Ich glaub das liegt daran, dass andern Hunde in diesem Kurs alle dauernd Leckerli kriegen, die sie immer unglaublich schnell herunterschlucken. Ich habe die verschiedenen Leckerli-Döschen und Beutel natürlich gewittert. Die haben Cervelat, Käse und sonst spannende Sachen darin. Ich kriege beim Üben manchmal Trockenfutter aus dem Hosensack, ich mag das sehr gerne und kaue dass dann genüsslich. Vor allem werde ich aber immer ausgiebig gelobt und geknuddelt wenn ich etwas richtig mache. Das dauert halt dann etwas länger bis wir zur nächsten Übung parat sind. Macht ja nichts, meistens wird sowieso immer auf irgend was gewartet.

Ich glaube meine Zweibeinerin passt darum manchmal auch nicht so recht auf. Das letzte mal hätten wir die Schleppleine kennen lernen sollen und jeder von uns Vierbeinern kriegte eine angelegt. Diese Schulschleppleinen haben aber eine Schlaufe am Ende, und die hätte meine Zweibeinerin halten sollen, damit ich in 5m Distanz von Ihr spazieren gehen soll. Die hat das nicht kapiert und mich die Schleppleine alleine schleppen lassen. Ich versteh langsam warum die Zweibeiner einen Fähigkeitsausweis kriegen und nicht wir Vierbeiner.

Es hat sich aber in meinem Leben schon einiges geändert seit ich grösser bin:
Zweibeiners haben das Weidegitter im Garten entfernt und ich kann nun im ganzen Garten rumrasen . Sie haben dafür sogar den ganzen Hang gemäht. Ich finde die Wiese und den Garten im Herbst sehr spannend, es gib nämlich Fallobst. Äpfel fresse ich gerne, aber einmal habe ich einen Teil einer Birne gefressen, von der kriegte ich dann Dünnpfiff, die lass ich wohl lieber am Boden liegen. Es gibt auch Mandeln zum spielen, die kullern so schön rum, schmecken aber gar nicht. Zweibeiners sammeln die Kerne, mit denen kann man aber nicht recht spielen, ich weiss nicht was die damit machen. Im Gemüsebeet unten gibt es kleine rote Tomaten, die sind auch nicht schlecht. Wenn ich ganz sorgfältig draufbeisse spritzt es mir in die Schnauze. Nur bei den Trauben wird immer „Nein“ gebrüllt, die seien giftig sagen die dann. Zweibeiners und die Spatzen sehen aber ganz gesund aus?

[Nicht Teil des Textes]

import Summits.HodgeConjecture.HodgeConjecture.Theorems.TropicalWeilObstructionTropicalHodgeBoundCertDataB
import Summits.HodgeConjecture.HodgeConjecture.Theorems.TropicalWeilObstructionTropicalHodgeBoundCertDataC

/-!
# Crux `TropicalHodgeBound` (stmt-HodgeConjecture-18480), stub 4 — part C4.5: kernel run of the
# certificate, chunks 29–35

Route `TropicalWeilObstruction` of `HodgeConjecture`, registered line `birth`, stub
`stub_rationalHodgeCoordinates`. Each theorem states that one chunk of the propagation certificate
(`…CertData*`) passes the checker `Chk.checkChunk` of `…ChkCore` (incoming boundary facts, packed steps,
outgoing boundary facts, final unknowns); proved by `decide +kernel` (pure integer/list computation,
≈ 10⁶–10⁷ kernel reductions per chunk, hence the raised `maxHeartbeats`/`maxRecDepth`). Soundness of the
checker (`…CheckerSound`, `…CheckerEquations`) turns these into linear relations among the integer
coordinates of a tropical cycle class (`…Certificate`).

References: [Zharkov2020TropicalWeil] I. Zharkov, arXiv:2002.02347, §2; [MikhalkinZharkov2014Eigenwave]
G. Mikhalkin, I. Zharkov, LN UMI 15 (2014), Thm. 5.4.
-/

set_option linter.dupNamespace false

namespace Summit.HodgeConjecture.HodgeConjecture.Theorems.TropicalHodgeBound

namespace Chk

set_option maxRecDepth 100000 in
set_option maxHeartbeats 400000000 in
/-- Chunk `29` of the certificate passes the checker. [cite: Zharkov2020TropicalWeil, §2] -/
theorem chunk29_ok : checkChunk [] ch29 [] (ch29.map stepTarget) = true := by
  decide +kernel

set_option maxRecDepth 100000 in
set_option maxHeartbeats 400000000 in
/-- Chunk `30` of the certificate passes the checker. [cite: Zharkov2020TropicalWeil, §2] -/
theorem chunk30_ok : checkChunk [] ch30 [] (ch30.map stepTarget) = true := by
  decide +kernel

set_option maxRecDepth 100000 in
set_option maxHeartbeats 400000000 in
/-- Chunk `31` of the certificate passes the checker. [cite: Zharkov2020TropicalWeil, §2] -/
theorem chunk31_ok : checkChunk [] ch31 [] (ch31.map stepTarget) = true := by
  decide +kernel

set_option maxRecDepth 100000 in
set_option maxHeartbeats 400000000 in
/-- Chunk `32` of the certificate passes the checker. [cite: Zharkov2020TropicalWeil, §2] -/
theorem chunk32_ok : checkChunk [] ch32 [] (ch32.map stepTarget) = true := by
  decide +kernel

set_option maxRecDepth 100000 in
set_option maxHeartbeats 400000000 in
/-- Chunk `33` of the certificate passes the checker. [cite: Zharkov2020TropicalWeil, §2] -/
theorem chunk33_ok : checkChunk [] ch33 [] (ch33.map stepTarget) = true := by
  decide +kernel

set_option maxRecDepth 100000 in
set_option maxHeartbeats 400000000 in
/-- Chunk `34` of the certificate passes the checker. [cite: Zharkov2020TropicalWeil, §2] -/
theorem chunk34_ok : checkChunk [] ch34 [] (ch34.map stepTarget) = true := by
  decide +kernel

set_option maxRecDepth 100000 in
set_option maxHeartbeats 400000000 in
/-- Chunk `35` of the certificate passes the checker. [cite: Zharkov2020TropicalWeil, §2] -/
theorem chunk35_ok : checkChunk [] ch35 [] (ch35.map stepTarget) = true := by
  decide +kernel

end Chk

end Summit.HodgeConjecture.HodgeConjecture.Theorems.TropicalHodgeBound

Im grossen Garten gibt es auch Hecken und Gebüsch. Zweibeiners haben dort rumgesägt und ich habe nachher beim Aufräumen viel geholfen und Stecklein herumgetragen und fleissig geschreddert. Ich habe nun eine grosse Auswahl an schönen mundgerechten Stücken vor dem Haus. Die frischen Äste lassen sich nicht schreddern, die feuchten Weidenäste lassen sich super schälen und beknabbern. Zweibeiners meinten ich krieg bei meiner Aspirinkur garantiert keine Erkältung.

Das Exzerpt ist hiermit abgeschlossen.